TASK DIRECTIONS —
From the material below, list every line containing "variables".

* * * * * * *

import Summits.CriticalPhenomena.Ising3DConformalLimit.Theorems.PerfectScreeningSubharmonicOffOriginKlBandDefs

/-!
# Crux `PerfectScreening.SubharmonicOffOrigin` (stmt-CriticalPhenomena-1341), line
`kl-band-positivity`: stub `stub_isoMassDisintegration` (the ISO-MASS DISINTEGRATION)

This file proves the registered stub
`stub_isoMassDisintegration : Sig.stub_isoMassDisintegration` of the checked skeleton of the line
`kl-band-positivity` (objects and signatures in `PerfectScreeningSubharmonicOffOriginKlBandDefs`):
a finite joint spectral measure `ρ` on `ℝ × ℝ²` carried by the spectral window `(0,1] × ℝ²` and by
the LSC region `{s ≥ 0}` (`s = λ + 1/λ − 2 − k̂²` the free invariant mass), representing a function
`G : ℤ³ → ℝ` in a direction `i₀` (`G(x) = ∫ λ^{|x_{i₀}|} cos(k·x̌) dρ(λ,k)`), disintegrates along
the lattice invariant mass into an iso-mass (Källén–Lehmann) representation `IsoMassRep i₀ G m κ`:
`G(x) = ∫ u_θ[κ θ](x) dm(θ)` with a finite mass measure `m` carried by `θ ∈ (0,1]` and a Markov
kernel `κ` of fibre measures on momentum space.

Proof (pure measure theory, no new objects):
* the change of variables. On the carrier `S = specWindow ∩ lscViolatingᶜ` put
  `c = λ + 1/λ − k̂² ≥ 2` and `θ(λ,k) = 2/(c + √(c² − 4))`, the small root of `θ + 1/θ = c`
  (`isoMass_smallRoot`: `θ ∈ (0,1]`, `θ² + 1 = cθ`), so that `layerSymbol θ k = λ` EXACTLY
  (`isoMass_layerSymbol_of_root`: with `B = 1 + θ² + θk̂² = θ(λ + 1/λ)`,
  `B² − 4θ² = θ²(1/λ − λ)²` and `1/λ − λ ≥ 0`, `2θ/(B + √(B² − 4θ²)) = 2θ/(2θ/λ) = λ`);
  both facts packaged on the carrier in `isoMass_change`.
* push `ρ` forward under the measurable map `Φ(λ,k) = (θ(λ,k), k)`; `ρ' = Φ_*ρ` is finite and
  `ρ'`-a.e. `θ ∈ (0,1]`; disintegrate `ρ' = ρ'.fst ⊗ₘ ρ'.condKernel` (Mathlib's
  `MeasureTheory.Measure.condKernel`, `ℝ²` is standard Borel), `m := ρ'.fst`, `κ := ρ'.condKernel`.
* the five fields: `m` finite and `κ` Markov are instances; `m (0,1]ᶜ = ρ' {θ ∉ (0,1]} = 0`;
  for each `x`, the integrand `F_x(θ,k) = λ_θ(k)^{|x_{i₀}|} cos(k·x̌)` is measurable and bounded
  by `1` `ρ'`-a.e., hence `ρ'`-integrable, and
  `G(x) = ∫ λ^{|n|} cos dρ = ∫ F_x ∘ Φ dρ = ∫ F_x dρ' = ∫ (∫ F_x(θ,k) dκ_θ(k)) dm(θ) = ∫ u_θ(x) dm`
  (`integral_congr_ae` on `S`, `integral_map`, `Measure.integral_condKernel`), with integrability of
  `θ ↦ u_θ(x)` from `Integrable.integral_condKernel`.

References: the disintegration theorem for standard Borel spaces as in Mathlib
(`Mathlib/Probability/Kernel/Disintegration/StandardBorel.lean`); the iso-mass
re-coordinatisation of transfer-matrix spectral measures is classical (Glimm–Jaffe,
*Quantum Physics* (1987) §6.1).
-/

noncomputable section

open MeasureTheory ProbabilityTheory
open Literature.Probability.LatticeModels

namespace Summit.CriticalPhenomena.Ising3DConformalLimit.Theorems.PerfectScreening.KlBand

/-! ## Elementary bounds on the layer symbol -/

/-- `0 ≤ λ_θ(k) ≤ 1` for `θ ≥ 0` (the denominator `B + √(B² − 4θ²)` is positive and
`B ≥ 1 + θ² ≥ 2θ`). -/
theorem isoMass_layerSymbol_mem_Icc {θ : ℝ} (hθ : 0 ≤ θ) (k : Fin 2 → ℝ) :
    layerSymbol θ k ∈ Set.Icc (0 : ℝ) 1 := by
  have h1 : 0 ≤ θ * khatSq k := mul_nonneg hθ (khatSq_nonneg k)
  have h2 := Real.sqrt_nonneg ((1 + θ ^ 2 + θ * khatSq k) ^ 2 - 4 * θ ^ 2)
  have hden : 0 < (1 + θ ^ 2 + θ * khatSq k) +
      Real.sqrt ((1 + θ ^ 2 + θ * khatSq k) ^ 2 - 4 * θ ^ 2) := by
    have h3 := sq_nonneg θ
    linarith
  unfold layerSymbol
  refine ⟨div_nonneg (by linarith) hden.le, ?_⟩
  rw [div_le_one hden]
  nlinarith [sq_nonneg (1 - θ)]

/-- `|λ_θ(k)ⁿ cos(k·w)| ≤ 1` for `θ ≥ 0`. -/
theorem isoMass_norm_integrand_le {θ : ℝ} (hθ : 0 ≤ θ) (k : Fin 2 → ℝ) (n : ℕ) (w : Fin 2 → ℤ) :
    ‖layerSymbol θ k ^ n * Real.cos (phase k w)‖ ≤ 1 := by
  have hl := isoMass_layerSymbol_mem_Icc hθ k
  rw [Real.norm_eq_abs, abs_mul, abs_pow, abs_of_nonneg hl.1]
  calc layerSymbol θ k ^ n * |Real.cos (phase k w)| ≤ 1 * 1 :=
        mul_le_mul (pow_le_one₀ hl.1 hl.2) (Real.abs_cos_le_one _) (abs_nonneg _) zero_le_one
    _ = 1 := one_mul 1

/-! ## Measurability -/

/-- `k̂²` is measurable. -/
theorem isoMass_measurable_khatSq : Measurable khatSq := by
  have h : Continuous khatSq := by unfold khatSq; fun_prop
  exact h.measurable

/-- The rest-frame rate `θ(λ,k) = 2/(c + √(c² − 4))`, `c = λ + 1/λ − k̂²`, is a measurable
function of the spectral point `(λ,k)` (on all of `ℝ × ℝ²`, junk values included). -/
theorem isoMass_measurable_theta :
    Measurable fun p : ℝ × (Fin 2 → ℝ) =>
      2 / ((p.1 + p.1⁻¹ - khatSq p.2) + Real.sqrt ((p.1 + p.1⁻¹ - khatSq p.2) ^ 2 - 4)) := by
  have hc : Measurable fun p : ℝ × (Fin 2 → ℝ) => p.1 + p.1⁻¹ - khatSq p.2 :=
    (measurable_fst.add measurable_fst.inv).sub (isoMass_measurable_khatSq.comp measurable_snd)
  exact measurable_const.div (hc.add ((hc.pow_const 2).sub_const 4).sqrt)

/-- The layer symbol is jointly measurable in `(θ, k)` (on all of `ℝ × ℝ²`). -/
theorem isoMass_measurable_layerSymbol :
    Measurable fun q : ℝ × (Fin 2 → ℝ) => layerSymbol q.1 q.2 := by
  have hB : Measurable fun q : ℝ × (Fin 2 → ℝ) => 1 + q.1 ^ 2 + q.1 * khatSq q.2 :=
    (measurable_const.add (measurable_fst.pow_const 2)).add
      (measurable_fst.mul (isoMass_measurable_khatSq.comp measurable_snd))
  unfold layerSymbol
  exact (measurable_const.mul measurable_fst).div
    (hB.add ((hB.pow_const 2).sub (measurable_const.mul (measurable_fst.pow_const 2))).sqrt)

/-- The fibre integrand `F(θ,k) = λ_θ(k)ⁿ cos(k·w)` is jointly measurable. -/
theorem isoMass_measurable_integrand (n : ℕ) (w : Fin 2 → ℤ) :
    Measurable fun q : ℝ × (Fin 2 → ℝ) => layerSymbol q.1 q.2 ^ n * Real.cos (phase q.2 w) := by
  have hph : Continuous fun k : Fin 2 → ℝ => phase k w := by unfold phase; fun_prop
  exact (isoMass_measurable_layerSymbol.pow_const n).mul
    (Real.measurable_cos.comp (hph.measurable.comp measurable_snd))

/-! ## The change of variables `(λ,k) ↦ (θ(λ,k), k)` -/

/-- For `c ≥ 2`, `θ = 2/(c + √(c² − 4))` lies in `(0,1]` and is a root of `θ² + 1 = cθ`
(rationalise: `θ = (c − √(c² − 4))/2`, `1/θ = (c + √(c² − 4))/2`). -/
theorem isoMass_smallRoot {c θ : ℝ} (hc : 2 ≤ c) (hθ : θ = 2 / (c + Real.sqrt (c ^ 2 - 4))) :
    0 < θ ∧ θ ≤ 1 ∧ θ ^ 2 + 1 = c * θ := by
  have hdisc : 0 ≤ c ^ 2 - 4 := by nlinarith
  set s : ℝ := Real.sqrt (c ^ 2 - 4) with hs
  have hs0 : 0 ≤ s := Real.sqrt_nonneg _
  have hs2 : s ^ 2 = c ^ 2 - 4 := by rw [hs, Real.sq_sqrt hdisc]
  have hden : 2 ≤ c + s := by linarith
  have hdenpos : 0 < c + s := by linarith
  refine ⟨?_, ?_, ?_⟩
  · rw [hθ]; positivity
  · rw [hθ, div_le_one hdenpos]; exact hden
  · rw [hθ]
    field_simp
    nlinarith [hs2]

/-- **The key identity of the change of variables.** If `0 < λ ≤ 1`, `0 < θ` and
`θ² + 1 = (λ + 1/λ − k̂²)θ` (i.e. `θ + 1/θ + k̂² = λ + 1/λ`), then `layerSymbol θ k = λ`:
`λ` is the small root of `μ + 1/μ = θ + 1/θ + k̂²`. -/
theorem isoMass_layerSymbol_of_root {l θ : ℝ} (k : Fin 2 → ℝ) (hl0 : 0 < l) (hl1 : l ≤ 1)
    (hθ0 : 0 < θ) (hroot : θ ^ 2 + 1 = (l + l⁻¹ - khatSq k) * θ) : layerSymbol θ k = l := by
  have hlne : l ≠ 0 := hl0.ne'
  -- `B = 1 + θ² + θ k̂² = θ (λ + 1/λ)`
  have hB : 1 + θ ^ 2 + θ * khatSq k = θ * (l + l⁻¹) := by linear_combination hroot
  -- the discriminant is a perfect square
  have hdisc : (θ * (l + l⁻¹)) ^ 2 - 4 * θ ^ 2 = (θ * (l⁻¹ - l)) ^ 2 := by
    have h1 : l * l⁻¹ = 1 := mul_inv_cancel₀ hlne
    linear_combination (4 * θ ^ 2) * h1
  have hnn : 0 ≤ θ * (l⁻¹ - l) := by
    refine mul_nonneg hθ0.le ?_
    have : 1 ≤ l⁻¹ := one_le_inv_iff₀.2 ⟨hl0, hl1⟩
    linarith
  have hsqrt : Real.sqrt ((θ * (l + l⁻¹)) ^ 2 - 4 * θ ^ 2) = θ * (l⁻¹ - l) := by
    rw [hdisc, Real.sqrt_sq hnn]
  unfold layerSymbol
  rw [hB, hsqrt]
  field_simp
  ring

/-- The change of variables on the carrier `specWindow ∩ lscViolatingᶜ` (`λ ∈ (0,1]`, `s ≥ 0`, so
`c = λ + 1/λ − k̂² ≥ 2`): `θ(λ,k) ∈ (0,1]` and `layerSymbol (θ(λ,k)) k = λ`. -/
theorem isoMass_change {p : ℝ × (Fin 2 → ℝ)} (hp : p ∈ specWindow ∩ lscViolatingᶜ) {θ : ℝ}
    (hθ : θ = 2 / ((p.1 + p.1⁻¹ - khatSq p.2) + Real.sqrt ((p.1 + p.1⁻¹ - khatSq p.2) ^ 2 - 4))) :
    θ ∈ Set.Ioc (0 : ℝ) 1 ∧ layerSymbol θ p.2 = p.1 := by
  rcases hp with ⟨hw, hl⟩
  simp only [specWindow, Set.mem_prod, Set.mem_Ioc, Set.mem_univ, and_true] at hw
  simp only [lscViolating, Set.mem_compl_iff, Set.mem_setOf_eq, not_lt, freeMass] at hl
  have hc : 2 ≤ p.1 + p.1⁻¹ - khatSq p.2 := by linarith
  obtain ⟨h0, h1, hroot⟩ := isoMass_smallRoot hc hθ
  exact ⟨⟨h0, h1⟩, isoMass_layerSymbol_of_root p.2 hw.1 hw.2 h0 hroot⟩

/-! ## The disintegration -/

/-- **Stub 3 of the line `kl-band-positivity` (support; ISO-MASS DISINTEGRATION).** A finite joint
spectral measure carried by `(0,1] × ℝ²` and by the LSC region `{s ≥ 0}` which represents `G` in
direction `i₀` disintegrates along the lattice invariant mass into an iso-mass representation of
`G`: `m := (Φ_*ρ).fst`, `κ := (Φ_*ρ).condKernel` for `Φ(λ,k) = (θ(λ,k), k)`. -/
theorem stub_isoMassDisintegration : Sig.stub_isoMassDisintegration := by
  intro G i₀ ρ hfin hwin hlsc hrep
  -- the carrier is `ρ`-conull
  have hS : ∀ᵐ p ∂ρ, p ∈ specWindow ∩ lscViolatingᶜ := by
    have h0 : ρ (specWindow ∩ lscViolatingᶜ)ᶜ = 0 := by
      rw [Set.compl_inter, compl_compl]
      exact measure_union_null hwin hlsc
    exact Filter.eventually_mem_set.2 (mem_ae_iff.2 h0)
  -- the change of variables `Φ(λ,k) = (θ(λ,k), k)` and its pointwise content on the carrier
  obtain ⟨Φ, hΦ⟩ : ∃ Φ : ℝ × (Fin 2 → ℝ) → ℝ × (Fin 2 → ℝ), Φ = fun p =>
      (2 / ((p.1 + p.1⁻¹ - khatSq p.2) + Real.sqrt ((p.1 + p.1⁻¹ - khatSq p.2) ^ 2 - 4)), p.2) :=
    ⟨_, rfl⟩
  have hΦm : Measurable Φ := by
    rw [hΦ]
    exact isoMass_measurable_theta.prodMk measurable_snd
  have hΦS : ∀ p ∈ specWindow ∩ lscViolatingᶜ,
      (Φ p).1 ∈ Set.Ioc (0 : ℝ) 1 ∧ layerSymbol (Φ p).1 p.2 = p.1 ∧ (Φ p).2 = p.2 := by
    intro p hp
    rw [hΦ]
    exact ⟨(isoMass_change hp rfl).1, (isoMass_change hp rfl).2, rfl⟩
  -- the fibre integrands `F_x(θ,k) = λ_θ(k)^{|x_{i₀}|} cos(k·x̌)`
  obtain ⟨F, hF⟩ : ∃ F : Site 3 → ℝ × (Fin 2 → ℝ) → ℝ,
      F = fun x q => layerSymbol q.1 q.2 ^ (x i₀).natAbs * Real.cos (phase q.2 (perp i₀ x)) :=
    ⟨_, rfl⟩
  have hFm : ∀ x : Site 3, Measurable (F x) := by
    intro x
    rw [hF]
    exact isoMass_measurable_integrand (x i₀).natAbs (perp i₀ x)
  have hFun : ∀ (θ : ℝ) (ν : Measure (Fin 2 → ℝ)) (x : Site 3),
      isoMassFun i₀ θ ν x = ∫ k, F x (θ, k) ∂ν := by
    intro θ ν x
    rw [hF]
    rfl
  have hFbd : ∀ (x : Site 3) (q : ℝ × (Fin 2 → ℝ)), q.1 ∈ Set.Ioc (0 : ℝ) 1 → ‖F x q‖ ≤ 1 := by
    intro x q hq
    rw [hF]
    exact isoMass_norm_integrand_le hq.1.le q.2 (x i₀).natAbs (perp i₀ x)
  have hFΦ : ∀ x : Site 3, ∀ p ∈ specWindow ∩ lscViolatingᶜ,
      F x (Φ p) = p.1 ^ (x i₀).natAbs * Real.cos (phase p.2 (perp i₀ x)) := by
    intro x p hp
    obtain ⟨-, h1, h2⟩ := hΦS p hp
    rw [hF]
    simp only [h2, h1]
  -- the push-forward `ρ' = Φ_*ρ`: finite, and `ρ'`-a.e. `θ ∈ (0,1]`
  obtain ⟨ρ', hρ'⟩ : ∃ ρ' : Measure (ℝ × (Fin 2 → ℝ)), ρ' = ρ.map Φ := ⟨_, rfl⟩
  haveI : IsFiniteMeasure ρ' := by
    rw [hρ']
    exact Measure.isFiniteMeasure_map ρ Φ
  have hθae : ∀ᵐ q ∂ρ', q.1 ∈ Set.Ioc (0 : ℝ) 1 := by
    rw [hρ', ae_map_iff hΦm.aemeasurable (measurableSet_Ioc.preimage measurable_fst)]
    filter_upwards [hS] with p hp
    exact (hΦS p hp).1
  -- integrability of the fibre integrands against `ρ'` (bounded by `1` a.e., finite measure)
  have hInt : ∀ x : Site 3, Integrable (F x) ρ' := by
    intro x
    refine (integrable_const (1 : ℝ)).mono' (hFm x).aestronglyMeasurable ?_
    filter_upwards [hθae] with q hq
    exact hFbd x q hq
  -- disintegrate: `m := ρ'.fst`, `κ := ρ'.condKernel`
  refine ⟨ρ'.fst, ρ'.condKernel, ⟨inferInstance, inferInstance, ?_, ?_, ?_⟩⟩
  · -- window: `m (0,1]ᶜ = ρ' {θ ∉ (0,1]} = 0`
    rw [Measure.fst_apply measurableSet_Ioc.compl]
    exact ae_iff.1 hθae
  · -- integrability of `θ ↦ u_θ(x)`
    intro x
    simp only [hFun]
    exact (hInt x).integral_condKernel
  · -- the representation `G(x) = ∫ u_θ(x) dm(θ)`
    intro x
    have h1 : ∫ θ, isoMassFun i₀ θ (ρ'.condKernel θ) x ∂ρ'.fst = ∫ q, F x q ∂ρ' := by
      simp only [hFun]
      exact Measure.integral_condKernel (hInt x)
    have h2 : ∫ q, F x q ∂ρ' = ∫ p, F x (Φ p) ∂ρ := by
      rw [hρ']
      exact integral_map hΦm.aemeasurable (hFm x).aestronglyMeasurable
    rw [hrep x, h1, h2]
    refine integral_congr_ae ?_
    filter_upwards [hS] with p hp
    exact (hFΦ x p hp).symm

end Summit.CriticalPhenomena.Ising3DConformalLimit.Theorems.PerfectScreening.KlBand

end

* * * * * * *

SOLUTION TO THE PROBLEM —
* the change of variables. On the carrier `S = specWindow ∩ lscViolatingᶜ` put
/-! ## The change of variables `(λ,k) ↦ (θ(λ,k), k)` -/
/-- **The key identity of the change of variables.** If `0 < λ ≤ 1`, `0 < θ` and
/-- The change of variables on the carrier `specWindow ∩ lscViolatingᶜ` (`λ ∈ (0,1]`, `s ≥ 0`, so
  -- the change of variables `Φ(λ,k) = (θ(λ,k), k)` and its pointwise content on the carrier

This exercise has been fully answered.